##### GIVEN RECORDS

import Mathlib
import Summits.NavierStokesRegularity.NavierStokesRegularity.Theorems.WakeRatchetTailRatchetRelayDecay
import HarnessLib

/-!
# `WakeRatchet.TailRatchet` (stmt-NavierStokesRegularity-21808): EXPLICIT a-priori constants for the
# backward pantograph solution — `|h(t)| ≤ (A/(e−2))·e^{−t}`, hence `|h| ≤ 16A/(e−2) + 5∫|f|`

Support file for the crux `TailRatchet` (route `WakeRatchet`; MODEL lattice ODEs of Tao 2016 §1.2, §4 —
nothing in this file is a statement about the Navier–Stokes equations, and no item is closed here).

Context (`…RelaySolvability`, `…RelaySolvabilityLimit`, `…RelayDecay`; census of stmt-21808, programme
"R-lac"): the nonlinear (quasi-Newton / contraction) step of the lacunary-`Λ` construction needs the inverse
of the bordered linearisation with EXPLICIT operator bounds.  `…RelaySolvability.pantograph_inhom_exists`
gives the growth constant `C = ‖u⋆‖` of the Banach fixed point only existentially; here it is made explicit
from `dist(0, u⋆) ≤ dist(0, T0)/(1 − 2/e)` and `‖T0‖ ≤ A/e`, sorry-free:

* `pantograph_inhom_exists_explicit` — for `f` continuous with `|f| ≤ A` on `(−∞,0]`: a solution `h` of
  `h' = 2e^{t/2}h(t/2) + f`, `h(0) = 0`, with **`|h(t)| ≤ (A/(e−2))·e^{−t}`** on `t ≤ 0`;
* `pantograph_inhom_exists_explicit_bounded` — if moreover `∫_{(−∞,0]}|f| = F < ∞`:
  **`|h(t)| ≤ 16A/(e−2) + 5F`** on `t ≤ 0`, `h(t) → −∫w₁f` at `−∞` (so `∫w₁f = 0 ⇒` decay, and then
  `…RelayDecay` gives the `e^{γt}` rate with these explicit constants).

HONEST FRAMING: elementary real analysis; MODEL lattice only; the construction item and the crux stay open;
lacunary fronts do NOT refute `TailRatchet` (which needs `Λ → 1`).
-/

noncomputable section

set_option linter.dupNamespace false

namespace Summit.NavierStokesRegularity.NavierStokesRegularity.Theorems

namespace WakeRatchetRelaySolvabilityExplicit

open MeasureTheory Set Filter Topology Real intervalIntegral
open scoped BoundedContinuousFunction
open WakeRatchetRelaySolvability WakeRatchetRelaySolvabilityLimit

variable {f : ℝ → ℝ} {A : ℝ}

/-- `e − 2 > 0`. [folklore] -/
theorem exp_one_sub_two_pos : 0 < Real.exp 1 - 2 := by
  have := Real.exp_one_gt_d9; linarith

/-- **EXISTENCE with an explicit growth constant.**  For `f` continuous with `|f| ≤ A` on `(−∞,0]` there is
`h` continuous, `h(0) = 0`, `h' = 2e^{t/2}h(t/2) + f` on `t < 0`, with `|h(t)| ≤ (A/(e−2)) e^{−t}` on
`t ≤ 0`.
[cite: Tao2016AveragedNS, §1.2 (dyadic model); cell vocabulary (programme R-lac, step R-lac-2, explicit constants)] -/
theorem pantograph_inhom_exists_explicit (hf : Continuous f) (hA : ∀ s : ℝ, s ≤ 0 → |f s| ≤ A) :
    ∃ h : ℝ → ℝ, Continuous h ∧ h 0 = 0 ∧
      (∀ t : ℝ, t < 0 → HasDerivAt h (2 * Real.exp (t / 2) * h (t / 2) + f t) t) ∧
      ∀ t : ℝ, t ≤ 0 → |h t| ≤ A / (Real.exp 1 - 2) * Real.exp (-t) := by
  have hA0 : 0 ≤ A := (abs_nonneg _).trans (hA 0 le_rfl)
  -- the operator (verbatim as in `…RelaySolvability`)
  let T : (ℝ →ᵇ ℝ) → (ℝ →ᵇ ℝ) := fun u =>
    BoundedContinuousFunction.mkOfBound
      ⟨fun t : ℝ => Real.exp (min t 0) * ∫ s in (0 : ℝ)..min t 0, (2 * u (s / 2) + f s),
        op_continuous hf u⟩ (2 * (2 * ‖u‖ + A)) (fun x y => by
          rw [Real.dist_eq]
          have hx := op_abs_le hA u x
          have hy := op_abs_le hA u y
          calc |Real.exp (min x 0) * (∫ s in (0 : ℝ)..min x 0, (2 * u (s / 2) + f s)) -
                Real.exp (min y 0) * (∫ s in (0 : ℝ)..min y 0, (2 * u (s / 2) + f s))|
              ≤ |Real.exp (min x 0) * ∫ s in (0 : ℝ)..min x 0, (2 * u (s / 2) + f s)| +
                |Real.exp (min y 0) * ∫ s in (0 : ℝ)..min y 0, (2 * u (s / 2) + f s)| := abs_sub _ _
            _ ≤ 2 * (2 * ‖u‖ + A) := by linarith)
  have hT_apply : ∀ (u : ℝ →ᵇ ℝ) (t : ℝ),
      T u t = Real.exp (min t 0) * ∫ s in (0 : ℝ)..min t 0, (2 * u (s / 2) + f s) := fun u t => rfl
  set K : NNReal := ⟨2 / Real.exp 1, by positivity⟩ with hK
  have hKval : (K : ℝ) = 2 / Real.exp 1 := rfl
  have hcontr : ContractingWith K T := by
    refine ⟨?_, LipschitzWith.of_dist_le_mul fun u v => ?_⟩
    · change (K : ℝ) < 1
      rw [hKval]; exact two_div_exp_one_lt_one
    · rw [hKval]
      refine (BoundedContinuousFunction.dist_le (by positivity)).2 fun t => ?_
      rw [Real.dist_eq, hT_apply, hT_apply]
      exact op_sub_abs_le hf u v t
  -- explicit bound on `‖T 0‖` and on the fixed point
  have hT0 : ‖T 0‖ ≤ A * Real.exp (-1) := by
    refine (BoundedContinuousFunction.norm_le (by positivity)).2 fun t => ?_
    rw [hT_apply, Real.norm_eq_abs]
    set t' := min t 0 with ht'
    have ht'0 : t' ≤ 0 := min_le_right _ _
    have hint : ‖∫ s in (0 : ℝ)..t', (2 * (0 : ℝ →ᵇ ℝ) (s / 2) + f s)‖ ≤ A * |t' - 0| := by
      refine intervalIntegral.norm_integral_le_of_norm_le_const fun s hs => ?_
      have hs0 : s ≤ 0 := by
        rcases hs with ⟨_, h2⟩
        have : max 0 t' = 0 := max_eq_left ht'0
        rw [this] at h2; exact h2
      rw [Real.norm_eq_abs, BoundedContinuousFunction.coe_zero, Pi.zero_apply, mul_zero, zero_add]
      exact hA s hs0
    rw [sub_zero] at hint
    rw [abs_mul, abs_of_pos (Real.exp_pos _), ← Real.norm_eq_abs]
    have hexp := abs_mul_exp_le_exp_neg_one ht'0
    calc Real.exp t' * ‖∫ s in (0 : ℝ)..t', (2 * (0 : ℝ →ᵇ ℝ) (s / 2) + f s)‖
        ≤ Real.exp t' * (A * |t'|) := mul_le_mul_of_nonneg_left hint (Real.exp_pos _).le
      _ = A * (|t'| * Real.exp t') := by ring
      _ ≤ A * Real.exp (-1) := mul_le_mul_of_nonneg_left hexp hA0
  have hdist := ContractingWith.dist_fixedPoint_le (hf := hcontr) (0 : ℝ →ᵇ ℝ)
  have hnorm : ‖ContractingWith.fixedPoint T hcontr‖ ≤ A / (Real.exp 1 - 2) := by
    have h1 : dist (0 : ℝ →ᵇ ℝ) (ContractingWith.fixedPoint T hcontr) =
        ‖ContractingWith.fixedPoint T hcontr‖ := by rw [dist_comm, dist_zero_right]
    have h2 : dist (0 : ℝ →ᵇ ℝ) (T 0) = ‖T 0‖ := by rw [dist_comm, dist_zero_right]
    rw [h1, h2, hKval] at hdist
    have hden : 0 < 1 - 2 / Real.exp 1 := by linarith [two_div_exp_one_lt_one]
    have he : Real.exp (-1) = 1 / Real.exp 1 := by rw [Real.exp_neg, one_div]
    have hE : Real.exp 1 ≠ 0 := (Real.exp_pos 1).ne'
    have hE2 : Real.exp 1 - 2 ≠ 0 := exp_one_sub_two_pos.ne'
    calc ‖ContractingWith.fixedPoint T hcontr‖ ≤ ‖T 0‖ / (1 - 2 / Real.exp 1) := hdist
      _ ≤ A * Real.exp (-1) / (1 - 2 / Real.exp 1) := div_le_div_of_nonneg_right hT0 hden.le
      _ = A / (Real.exp 1 - 2) := by
          rw [he]
          field_simp
  set ustar := ContractingWith.fixedPoint T hcontr with hustar
  have hfix : T ustar = ustar := ContractingWith.fixedPoint_isFixedPt (hf := hcontr)
  -- the solution (verbatim as in `…RelaySolvability`)
  have hfix_t : ∀ t : ℝ, t ≤ 0 →
      ustar t = Real.exp t * ∫ s in (0 : ℝ)..t, (2 * ustar (s / 2) + f s) := by
    intro t ht
    have h1 : T ustar t = ustar t := by rw [hfix]
    rw [hT_apply, min_eq_left ht] at h1
    exact h1.symm
  set G : ℝ → ℝ := fun s => 2 * ustar (s / 2) + f s with hG_def
  have hGcont : Continuous G :=
    (continuous_const.mul (ustar.continuous.comp (continuous_id.div_const 2))).add hf
  set h : ℝ → ℝ := fun t => ∫ s in (0 : ℝ)..t, G s with hh_def
  have hhcont : Continuous h :=
    intervalIntegral.continuous_primitive (fun a b => hGcont.intervalIntegrable a b) 0
  have hh0 : h 0 = 0 := by simp [hh_def]
  have hu_eq : ∀ t : ℝ, t ≤ 0 → ustar t = Real.exp t * h t := fun t ht => hfix_t t ht
  have hderiv : ∀ t : ℝ, HasDerivAt h (G t) t := fun t => (hGcont.integral_hasStrictDerivAt 0 t).hasDerivAt
  refine ⟨h, hhcont, hh0, fun t ht => ?_, fun t ht => ?_⟩
  · have hG_t : G t = 2 * Real.exp (t / 2) * h (t / 2) + f t := by
      simp only [hG_def]
      rw [hu_eq (t / 2) (by linarith)]
      ring
    rw [← hG_t]
    exact hderiv t
  · have h1 : h t = Real.exp (-t) * ustar t := by
      rw [hu_eq t ht, ← mul_assoc, ← Real.exp_add, neg_add_cancel, Real.exp_zero, one_mul]
    rw [h1, abs_mul, abs_of_pos (Real.exp_pos _), mul_comm]
    refine mul_le_mul_of_nonneg_right ?_ (Real.exp_pos _).le
    rw [← Real.norm_eq_abs]
    exact (ustar.norm_coe_le_norm t).trans hnorm

/-- **EXPLICIT BOUNDED SOLUTION.**  For `f` continuous with `|f| ≤ A` on `(−∞,0]` and integrable there:
a solution `h` (continuous, `h(0) = 0`) of `h' = 2e^{t/2}h(t/2) + f` with
`|h(t)| ≤ 16A/(e−2) + 5∫_{(−∞,0]}|f|` on `t ≤ 0` and `h(t) → −∫w₁f` as `t → −∞`. [folklore] -/
theorem pantograph_inhom_exists_explicit_bounded (hf : Continuous f) (hA : ∀ s : ℝ, s ≤ 0 → |f s| ≤ A)
    (hfi : IntegrableOn f (Iic 0)) :
    ∃ h : ℝ → ℝ, Continuous h ∧ h 0 = 0 ∧
      (∀ t : ℝ, t < 0 → HasDerivAt h (2 * Real.exp (t / 2) * h (t / 2) + f t) t) ∧
      (∀ t : ℝ, t ≤ 0 → |h t| ≤ 16 * (A / (Real.exp 1 - 2)) + 5 * ∫ s in Iic (0 : ℝ), |f s|) ∧
      Tendsto h atBot (𝓝 (-∫ t in Iic (0 : ℝ), (∑' m : ℕ,
        (∏ i ∈ Finset.range m, ((-4 : ℝ) / (2 ^ (i + 1) - 1))) * Real.exp ((2 ^ m - 1) * t)) * f t)) := by
  obtain ⟨h, hc, h0, hde, hC⟩ := pantograph_inhom_exists_explicit hf hA
  have hB : ∀ t : ℝ, t ≤ 0 → |h t| ≤ 16 * (A / (Real.exp 1 - 2)) + 5 * ∫ s in Iic (0 : ℝ), |f s| :=
    fun t ht => pantograph_inhom_bounded hf hfi hc.continuousOn hde h0 hC ht
  exact ⟨h, hc, h0, hde, hB, pantograph_inhom_tendsto hf hfi hc.continuousOn hde h0 hB⟩

end WakeRatchetRelaySolvabilityExplicit

end Summit.NavierStokesRegularity.NavierStokesRegularity.Theorems

end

##########

### TASK OBJECTIVE
Return exactly, and only, the lines from the start of the listing through the line with "Support file for".

### EXERCISE ANSWER
import Mathlib
import Summits.NavierStokesRegularity.NavierStokesRegularity.Theorems.WakeRatchetTailRatchetRelayDecay
import HarnessLib

/-!
# `WakeRatchet.TailRatchet` (stmt-NavierStokesRegularity-21808): EXPLICIT a-priori constants for the
# backward pantograph solution — `|h(t)| ≤ (A/(e−2))·e^{−t}`, hence `|h| ≤ 16A/(e−2) + 5∫|f|`

Support file for the crux `TailRatchet` (route `WakeRatchet`; MODEL lattice ODEs of Tao 2016 §1.2, §4 —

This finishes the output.